Ungeklärte Todesumstände

Georgi Malenkow (Jeffrey Tembor) macht sich als ein Stellvertreter ebenso Hoffnungen auf die Nachfolge wie Nikita Chruschtschow (Steve Buscemi). Aber noch hält Lawrenti Beria (Simon Russels Beale), der Leiter der Geheimpolizei, alle Fäden unter Kontrolle. Wjatscheslaw Molotow (Michael Palin) ist hingegen eher froh, dass seine Frau, die als Volksverräterin deportiert wurde, noch lebt.

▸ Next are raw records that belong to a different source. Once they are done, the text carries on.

import Mathlib
import Summits.Ventures.PercRepro2.SwOutMixedArmsBaseHull
import Summits.Ventures.PercRepro2.SwOutMixedArmsBaseDual
import Summits.Ventures.PercRepro2.SwOutMixedArmsBaseLeak
import Summits.Ventures.PercRepro2.SwOutSevReal
import Summits.Ventures.PercRepro2.SwOutSevFalse

/-!
# The core points of a several-arms base: the clusters of `u`, the extended hull, the blue side
and the canonical base (blind cell PercRepro2, night-4 g22, 2026-08-27; proofs/NIGHT4-G22.md §3)

At a CORE point `q` (every arm uniform) of a several-arms base `σ`: the red cluster of `u` is the
red cluster of `h` when some u-arm is red, else `u` with the red-attached dropped vertices
(`cluster_mixedRealR_u_core`; blue by duality, `cluster_blue_mixedRealR_u_core`); the EXTENDED
HULL is the whole structure `{h, u} ∪ range p ∪ arms` (`extHull_mixedRealR_core`, with a u-arm);
the BLUE SIDE is the vertex set of the classes assigned `false` (`blueExt_mixedRealR_core`,
`falseSetR`), whose touching edges are exactly the flipped classes
(`touches_falseSetR_eq_flipSetR`); hence the CANONICAL BASE of the realisation is the base
(`coreBaseOf_mixedRealR_core`).  These are the constancy facts of the partition along the core
points of a block, for the several-arms base in general.
-/

namespace Summit.Ventures.PercRepro2

namespace MixedArms

open Hull LocRows BigBlock

variable {V : Type*} {E : Type*} [Fintype E] [DecidableEq E]

open scoped Classical

variable {ι ρ ν κ : Type*} {ends : E → Sym2 V} {σ : Config E} {h u : V} {U : ι → Set V}
  {p : ρ → V} {Ah : ν → Set V} {arm : ν → ρ} {F : κ → Set V}

variable (hb : MixedBaseR ends σ h u U p Ah arm F)
include hb

omit [Fintype E] [DecidableEq E] in
/-- **The red cluster of `u` at a core point**: the red cluster of `h` when some u-arm is red,
else `u` with the red-attached dropped vertices. -/
theorem MixedBaseR.cluster_mixedRealR_u_core (hup : ∀ r, ∃ e, ends e = s(u, p r))
    {q : PtR ι ρ ν κ} (hq : Core q arm) :
    cluster ends (mixedRealR ends u U p Ah F σ q) u =
      if ∃ j, q.1 j = true then redSetR h u U p Ah F q
      else {u} ∪ {x | ∃ r, x = p r ∧ q.2.2.1 r = true} := by
  split_ifs with hs
  · -- `u` lies in the red cluster of `h`
    have hu : u ∈ cluster ends (mixedRealR ends u U p Ah F σ q) h := by
      rw [hb.cluster_mixedRealR hup (not_leakRR_of_core hq), mem_redSetR_iff]
      exact Or.inr (Or.inr (Or.inl ⟨rfl, hs⟩))
    rw [← hb.cluster_mixedRealR hup (not_leakRR_of_core hq)]
    ext v
    constructor
    · exact fun hv => conn_trans hu hv
    · exact fun hv => conn_trans (conn_symm hu) hv
  · have hs' : ∀ j, q.1 j = false := by
      intro j
      cases hj : q.1 j with
      | true => exact absurd ⟨j, hj⟩ hs
      | false => rfl
    apply Set.Subset.antisymm
    · intro v hv
      refine mem_of_conn_of_closed (ends := ends) (ω := mixedRealR ends u U p Ah F σ q) ?_
        (Or.inl rfl) hv
      rintro x (hx | ⟨r, hxr, hr⟩) y hxy
      · rw [Set.mem_singleton_iff] at hx
        rw [hx] at hxy
        obtain ⟨_, e, he, hends⟩ := openGraph_adj.1 hxy
        rcases hb.u_edges e y hends with ⟨j, hj⟩ | ⟨r, rfl⟩
        · exfalso
          have := hb.mixedRealR_apply_U (q := q) (j := j) ⟨y, hj, u, ends_swap hends⟩
          rw [hs' j, if_neg (by decide), hb.u_red e y hends] at this
          rw [this] at he
          exact Bool.noConfusion he
        · have := hb.mixedRealR_apply_UP (q := q) (r := r) hends
          rw [hb.u_red e (p r) hends] at this
          right
          refine ⟨r, rfl, ?_⟩
          cases hr : q.2.2.1 r with
          | true => rfl
          | false =>
            rw [hr, if_neg (by decide)] at this
            rw [this] at he
            exact Bool.noConfusion he
      · rw [hxr] at hxy
        obtain ⟨_, e, he, hends⟩ := openGraph_adj.1 hxy
        rcases hb.p_edges r e y hends with hyu | ⟨i, hi, hy⟩ | ⟨-, -, hy⟩
        · exact Or.inl hyu
        · exfalso
          have := hb.mixedRealR_apply_Ah (q := q) (i := i) (MixedBaseR.dead_mem_touches hends hy)
          rw [hq.1 i, hi, hr, if_pos rfl, hb.dead_blue r e y hends ⟨i, hy⟩] at this
          rw [this] at he
          exact Bool.noConfusion he
        · by_cases hyu : y = u
          · exact Or.inl hyu
          exfalso
          have hyA : ∀ i, y ∉ Ah i := fun i hyi =>
            hy (Or.inl (Or.inr (Set.mem_iUnion.2 ⟨i, hyi⟩)))
          have := hb.mixedRealR_apply_Ext (q := q) (r := r) ⟨y, hends, hyu, hyA⟩
          rw [← hq.2 r, hr, if_pos rfl, hb.ext_blue r e y hends hyu hyA] at this
          rw [this] at he
          exact Bool.noConfusion he
    · rintro v (rfl | ⟨r, rfl, hr⟩)
      · exact mem_cluster_self _ _ _
      · obtain ⟨e, he⟩ := hup r
        have := hb.mixedRealR_apply_UP (q := q) (r := r) he
        rw [hr, if_pos rfl, hb.u_red e (p r) he] at this
        exact mem_cluster_of_edge (mem_cluster_self _ _ _) this he

omit [Fintype E] [DecidableEq E] in
/-- **The blue cluster of `u` at a core point** (by duality). -/
theorem MixedBaseR.cluster_blue_mixedRealR_u_core (hup : ∀ r, ∃ e, ends e = s(u, p r))
    {q : PtR ι ρ ν κ} (hq : Core q arm) :
    cluster ends (blue (mixedRealR ends u U p Ah F σ q)) u =
      if ∃ j, (flipPt q).1 j = true then redSetR h u U p Ah F (flipPt q)
      else {u} ∪ {x | ∃ r, x = p r ∧ (flipPt q).2.2.1 r = true} := by
  rw [hb.blue_mixedRealR]
  exact hb.dual.cluster_mixedRealR_u_core hup (core_flipPt hq)

omit [Fintype E] [DecidableEq E] in
/-- **The extended hull at a core point is the whole structure** (with a u-arm). -/
theorem MixedBaseR.extHull_mixedRealR_core [Nonempty ι] (hup : ∀ r, ∃ e, ends e = s(u, p r))
    {q : PtR ι ρ ν κ} (hq : Core q arm) :
    extHull ends (mixedRealR ends u U p Ah F σ q) h u =
      {h} ∪ {u} ∪ Set.range p ∪ armsAllR U Ah F := by
  have hR := hb.cluster_mixedRealR hup (not_leakRR_of_core hq)
  have hB := hb.cluster_blue_mixedRealR hup (not_leakBR_of_core hq)
  have hRu := hb.cluster_mixedRealR_u_core hup hq
  have hBu := hb.cluster_blue_mixedRealR_u_core hup hq
  have hsub : ∀ q' : PtR ι ρ ν κ, ({u} ∪ {x | ∃ r, x = p r ∧ q'.2.2.1 r = true} : Set V) ⊆
      {h} ∪ {u} ∪ Set.range p ∪ armsAllR U Ah F := by
    rintro q' x (hx | ⟨r, rfl, -⟩)
    · rw [Set.mem_singleton_iff] at hx
      rw [hx]
      exact Or.inl (Or.inl (Or.inr rfl))
    · exact Or.inl (Or.inr ⟨r, rfl⟩)
  apply Set.Subset.antisymm
  · rintro x ((hx | hx) | (hx | hx))
    · rw [hR] at hx; exact redSetR_subset hx
    · rw [hB] at hx; exact redSetR_subset hx
    · rw [hRu] at hx
      split_ifs at hx with hs
      · exact redSetR_subset hx
      · exact hsub q hx
    · rw [hBu] at hx
      split_ifs at hx with hs
      · exact redSetR_subset hx
      · exact hsub (flipPt q) hx
  · have hRmem : ∀ x, x ∈ redSetR h u U p Ah F q →
        x ∈ extHull ends (mixedRealR ends u U p Ah F σ q) h u := fun x hx =>
      Or.inl (Or.inl (hR ▸ hx))
    have hBmem : ∀ x, x ∈ redSetR h u U p Ah F (flipPt q) →
        x ∈ extHull ends (mixedRealR ends u U p Ah F σ q) h u := fun x hx =>
      Or.inl (Or.inr (hB ▸ hx))
    rintro x (((hx | hx) | ⟨r, rfl⟩) | hx)
    · rw [Set.mem_singleton_iff] at hx
      rw [hx]
      exact Or.inl (Or.inl (mem_cluster_self _ _ _))
    · rw [Set.mem_singleton_iff] at hx
      rw [hx]
      obtain ⟨j⟩ := ‹Nonempty ι›
      cases hj : q.1 j with
      | true =>
        apply hRmem
        rw [mem_redSetR_iff]
        exact Or.inr (Or.inr (Or.inl ⟨rfl, j, hj⟩))
      | false =>
        apply hBmem
        rw [mem_redSetR_iff]
        exact Or.inr (Or.inr (Or.inl ⟨rfl, j, by rw [flipPt_fst, hj]; rfl⟩))
    · by_cases hs : ∃ j, q.1 j = true
      · cases hr : q.2.2.1 r with
        | true =>
          apply hRmem
          rw [mem_redSetR_iff]
          exact Or.inr (Or.inr (Or.inr (Or.inl ⟨r, rfl, hs, hr⟩)))
        | false =>
          by_cases hs' : ∃ j, q.1 j = false
          · apply hBmem
            rw [mem_redSetR_iff]
            obtain ⟨j, hj⟩ := hs'
            exact Or.inr (Or.inr (Or.inr (Or.inl ⟨r, rfl, ⟨j, by rw [flipPt_fst, hj]; rfl⟩,
              by rw [flipPt_uP, hr]; rfl⟩)))
          · right; right
            rw [hBu, if_neg (fun ⟨j, hj⟩ => hs' ⟨j, by rw [flipPt_fst] at hj; simpa using hj⟩)]
            exact Or.inr ⟨r, rfl, by rw [flipPt_uP, hr]; rfl⟩
      · cases hr : q.2.2.1 r with
        | true =>
          right; left
          rw [hRu, if_neg hs]
          exact Or.inr ⟨r, rfl, hr⟩
        | false =>
          apply hBmem
          rw [mem_redSetR_iff]
          obtain ⟨j⟩ := ‹Nonempty ι›
          have hj : q.1 j = false := by
            cases hj : q.1 j with
            | true => exact absurd ⟨j, hj⟩ hs
            | false => rfl
          exact Or.inr (Or.inr (Or.inr (Or.inl ⟨r, rfl, ⟨j, by rw [flipPt_fst, hj]; rfl⟩,
            by rw [flipPt_uP, hr]; rfl⟩)))
    · rcases hx with (hx | hx) | hx
      · obtain ⟨j, hj⟩ := Set.mem_iUnion.1 hx
        cases hsj : q.1 j with
        | true =>
          apply hRmem
          rw [mem_redSetR_iff]
          exact Or.inr (Or.inl ⟨j, hsj, hj⟩)
        | false =>
          apply hBmem
          rw [mem_redSetR_iff]
          exact Or.inr (Or.inl ⟨j, by rw [flipPt_fst, hsj]; rfl, hj⟩)
      · obtain ⟨i, hi⟩ := Set.mem_iUnion.1 hx
        cases hai : q.2.1 i with
        | true =>
          apply hRmem
          rw [mem_redSetR_iff]
          exact Or.inr (Or.inr (Or.inr (Or.inr (Or.inl ⟨i, hai, hi⟩))))
        | false =>
          apply hBmem
          rw [mem_redSetR_iff]
          exact Or.inr (Or.inr (Or.inr (Or.inr (Or.inl ⟨i, by rw [flipPt_a, hai]; rfl, hi⟩))))
      · obtain ⟨k, hk⟩ := Set.mem_iUnion.1 hx
        cases hfk : q.2.2.2.2 k with
        | true =>
          apply hRmem
          rw [mem_redSetR_iff]
          exact Or.inr (Or.inr (Or.inr (Or.inr (Or.inr ⟨k, hfk, hk⟩))))
        | false =>
          apply hBmem
          rw [mem_redSetR_iff]
          exact Or.inr (Or.inr (Or.inr (Or.inr (Or.inr ⟨k, by rw [flipPt_f, hfk]; rfl, hk⟩))))

omit [Fintype E] [DecidableEq E] in
/-- **The blue side at a core point is the vertex set of the classes assigned `false`.** -/
theorem MixedBaseR.blueExt_mixedRealR_core (hup : ∀ r, ∃ e, ends e = s(u, p r))
    {q : PtR ι ρ ν κ} (hq : Core q arm) :
    blueExt ends (mixedRealR ends u U p Ah F σ q) h u = falseSetR U p Ah F q := by
  have hB := hb.cluster_blue_mixedRealR hup (not_leakBR_of_core hq)
  have hBu := hb.cluster_blue_mixedRealR_u_core hup hq
  have hph : ∀ r, p r ≠ h := fun r => (hb.hne_hp r).symm
  have hpu : ∀ r, p r ≠ u := fun r => (hb.hne_up r).symm
  -- a vertex of the blue cluster of `h` other than `h` and `u` is in `falseSetR`
  have hred : ∀ x, x ∈ redSetR h u U p Ah F (flipPt q) → x ≠ h → x ≠ u →
      x ∈ falseSetR U p Ah F q := by
    intro x hx hxh hxu
    rw [mem_redSetR_iff] at hx
    rw [mem_falseSetR_iff]
    rcases hx with rfl | ⟨j, hj, hx⟩ | ⟨rfl, -⟩ | ⟨r, rfl, -, hr⟩ | ⟨i, hi, hx⟩ | ⟨k, hk, hx⟩
    · exact absurd rfl hxh
    · exact Or.inl ⟨j, by rw [flipPt_fst] at hj; simpa using hj, hx⟩
    · exact absurd rfl hxu
    · exact Or.inr (Or.inr (Or.inl ⟨r, rfl, by rw [flipPt_uP] at hr; simpa using hr⟩))
    · exact Or.inr (Or.inl ⟨i, by rw [flipPt_a] at hi; simpa using hi, hx⟩)
    · exact Or.inr (Or.inr (Or.inr ⟨k, by rw [flipPt_f] at hk; simpa using hk, hx⟩))
  ext x
  constructor
  · rintro ⟨hx | hx, hxhu⟩
    · have hxh : x ≠ h := fun h' => hxhu (Or.inl h')
      have hxu : x ≠ u := fun h' => hxhu (Or.inr h')
      rw [hB] at hx
      exact hred x hx hxh hxu
    · have hxh : x ≠ h := fun h' => hxhu (Or.inl h')
      have hxu : x ≠ u := fun h' => hxhu (Or.inr h')
      rw [hBu] at hx
      split_ifs at hx with hs
      · exact hred x hx hxh hxu
      · rcases hx with hx | ⟨r, rfl, hr⟩
        · exact absurd hx hxu
        · rw [mem_falseSetR_iff]
          exact Or.inr (Or.inr (Or.inl ⟨r, rfl, by rw [flipPt_uP] at hr; simpa using hr⟩))
  · intro hx
    have hxp := falseSetR_subset hx
    have hxh : x ≠ h := by
      rintro rfl
      rcases hxp with ⟨r, hr⟩ | hx'
      · exact hph r hr
      · rcases hx' with (hx' | hx') | hx'
        · obtain ⟨j, hj⟩ := Set.mem_iUnion.1 hx'; exact hb.h_notMem_U j hj
        · obtain ⟨i, hi⟩ := Set.mem_iUnion.1 hx'; exact hb.h_notMem_Ah i hi
        · obtain ⟨k, hk⟩ := Set.mem_iUnion.1 hx'; exact hb.h_notMem_F k hk
    have hxu : x ≠ u := by
      rintro rfl
      rcases hxp with ⟨r, hr⟩ | hx'
      · exact hpu r hr
      · rcases hx' with (hx' | hx') | hx'
        · obtain ⟨j, hj⟩ := Set.mem_iUnion.1 hx'; exact hb.u_notMem_U j hj
        · obtain ⟨i, hi⟩ := Set.mem_iUnion.1 hx'; exact hb.u_notMem_Ah i hi
        · obtain ⟨k, hk⟩ := Set.mem_iUnion.1 hx'; exact hb.u_notMem_F k hk
    refine ⟨?_, fun h' => h'.elim hxh hxu⟩
    rw [mem_falseSetR_iff] at hx
    rcases hx with ⟨j, hj, hx⟩ | ⟨i, hi, hx⟩ | ⟨r, rfl, hr⟩ | ⟨k, hk, hx⟩
    · left; rw [hB, mem_redSetR_iff]
      exact Or.inr (Or.inl ⟨j, by rw [flipPt_fst, hj]; rfl, hx⟩)
    · left; rw [hB, mem_redSetR_iff]
      exact Or.inr (Or.inr (Or.inr (Or.inr (Or.inl ⟨i, by rw [flipPt_a, hi]; rfl, hx⟩))))
    · by_cases hs : ∃ j, (flipPt q).1 j = true
      · left; rw [hB, mem_redSetR_iff]
        exact Or.inr (Or.inr (Or.inr (Or.inl ⟨r, rfl, hs, by rw [flipPt_uP, hr]; rfl⟩)))
      · right; rw [hBu, if_neg hs]
        exact Or.inr ⟨r, rfl, by rw [flipPt_uP, hr]; rfl⟩
    · left; rw [hB, mem_redSetR_iff]
      exact Or.inr (Or.inr (Or.inr (Or.inr (Or.inr ⟨k, by rw [flipPt_f, hk]; rfl, hx⟩))))

omit [Fintype E] [DecidableEq E] in
/-- **The edges touching the blue side of a core point are the flipped classes.** -/
theorem MixedBaseR.touches_falseSetR_eq_flipSetR {q : PtR ι ρ ν κ} (hq : Core q arm) :
    touches ends (falseSetR U p Ah F q) = flipSetR ends u U p Ah F q := by
  ext e
  constructor
  · rintro ⟨x, hx, y, hxy⟩
    rw [mem_falseSetR_iff] at hx
    rcases hx with ⟨j, hj, hx⟩ | ⟨i, hi, hx⟩ | ⟨r, rfl, hr⟩ | ⟨k, hk, hx⟩
    · exact Or.inl (Or.inl (Or.inl (Or.inl ⟨j, hj, x, hx, y, hxy⟩)))
    · exact Or.inl (Or.inl (Or.inl (Or.inr ⟨i, hi, x, hx, y, hxy⟩)))
    · rcases hb.p_edges r e y hxy with hyu | ⟨i, hi, hy⟩ | ⟨-, -, hy⟩
      · rw [hyu] at hxy
        exact Or.inl (Or.inl (Or.inr ⟨r, hr, ends_swap hxy⟩))
      · refine Or.inl (Or.inl (Or.inl (Or.inr ⟨i, ?_, MixedBaseR.dead_mem_touches hxy hy⟩)))
        rw [hq.1 i, hi, hr]
      · by_cases hyu : y = u
        · rw [hyu] at hxy
          exact Or.inl (Or.inl (Or.inr ⟨r, hr, ends_swap hxy⟩))
        · refine Or.inl (Or.inr ⟨r, ?_, y, hxy, hyu, fun i hyi =>
            hy (Or.inl (Or.inr (Set.mem_iUnion.2 ⟨i, hyi⟩)))⟩)
          rw [← hq.2 r, hr]
    · exact Or.inr ⟨k, hk, x, hx, y, hxy⟩
  · rintro ((((⟨j, hj, x, hx, y, hxy⟩ | ⟨i, hi, x, hx, y, hxy⟩) | ⟨r, hr, hup⟩) |
      ⟨r, hr, z, hpz, -, -⟩) | ⟨k, hk, x, hx, y, hxy⟩)
    · exact ⟨x, mem_falseSetR_iff.2 (Or.inl ⟨j, hj, hx⟩), y, hxy⟩
    · exact ⟨x, mem_falseSetR_iff.2 (Or.inr (Or.inl ⟨i, hi, hx⟩)), y, hxy⟩
    · exact ⟨p r, mem_falseSetR_iff.2 (Or.inr (Or.inr (Or.inl ⟨r, rfl, hr⟩))), u, ends_swap hup⟩
    · refine ⟨p r, mem_falseSetR_iff.2 (Or.inr (Or.inr (Or.inl ⟨r, rfl, ?_⟩))), z, hpz⟩
      rw [hq.2 r, hr]
    · exact ⟨x, mem_falseSetR_iff.2 (Or.inr (Or.inr (Or.inr ⟨k, hk, hx⟩))), y, hxy⟩

omit [Fintype E] [DecidableEq E] in
/-- **The canonical base of the realisation of a core point is the base.** -/
theorem MixedBaseR.coreBaseOf_mixedRealR_core (hup : ∀ r, ∃ e, ends e = s(u, p r))
    {q : PtR ι ρ ν κ} (hq : Core q arm) :
    coreBaseOf ends (mixedRealR ends u U p Ah F σ q) h u = σ := by
  unfold coreBaseOf
  rw [hb.blueExt_mixedRealR_core hup hq]
  funext e
  by_cases he : e ∈ flipSetR ends u U p Ah F q
  · have he' : e ∈ touches ends (falseSetR U p Ah F q) := by
      rw [hb.touches_falseSetR_eq_flipSetR hq]; exact he
    rw [flip_apply_of_mem he']
    unfold mixedRealR
    rw [if_pos he, Bool.not_not]
  · have he' : e ∉ touches ends (falseSetR U p Ah F q) := by
      rw [hb.touches_falseSetR_eq_flipSetR hq]; exact he
    rw [flip_apply_of_notMem he']
    unfold mixedRealR
    rw [if_neg he]

end MixedArms

end Summit.Ventures.PercRepro2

Aber auch Stalins Kinder; Tochter Swetlana (Andrea Riseborough) und Sohn Wasili (Rupert Friend), wollen ihn dem Machtpoker mitmischen und ihre Privilegien beibehalten. Die im wörtlichen Sinne durchschlagendsten Argumente hat allerdings der Rote Armee General Georgi Schukow (Jason Isaacs), der zu Stalins Beisetzung nach Moskau gereist ist. es scheint so, als müsste sich der Künftige Machthaber der UdSSR nicht nur im Zentralkomitee durchsetzen, sondern auch die Armee auf seine Seite bringen.

„The Death of Stalin“ erzählt mit einem ziemlich respektlose, satirischen Tonfall von den Umwälzungen der Macht, die in den 1950ern nach Stalins Tod stattgefunden haben. Das mag etwas despektierlich erscheinen, aber „The Death Of Stalin“ ist nur bedingt ein historischer Film. Im Grunde ist die Satire eine Verfilmung des französischen Comics „La Mort de Stalin“ von Autor Fabien Nury und Szenarist Thiery Robin.

Ungeklärte Nachfolge

Für eine angemessen krasse Umsetzung im Film wurde dann der englische Regisseur und Drehbuchschreiber Armando Iannucci hinzugezogen, weil er mit den bissigen Polit-Serien „The Thick of It“ und auch „Veep“ gezeigt hat, dass er Politsatire kann. Das bewies bereits der Oscar-nominierte Spielfilm „Kabinett außer Kontrolle“ von 2009.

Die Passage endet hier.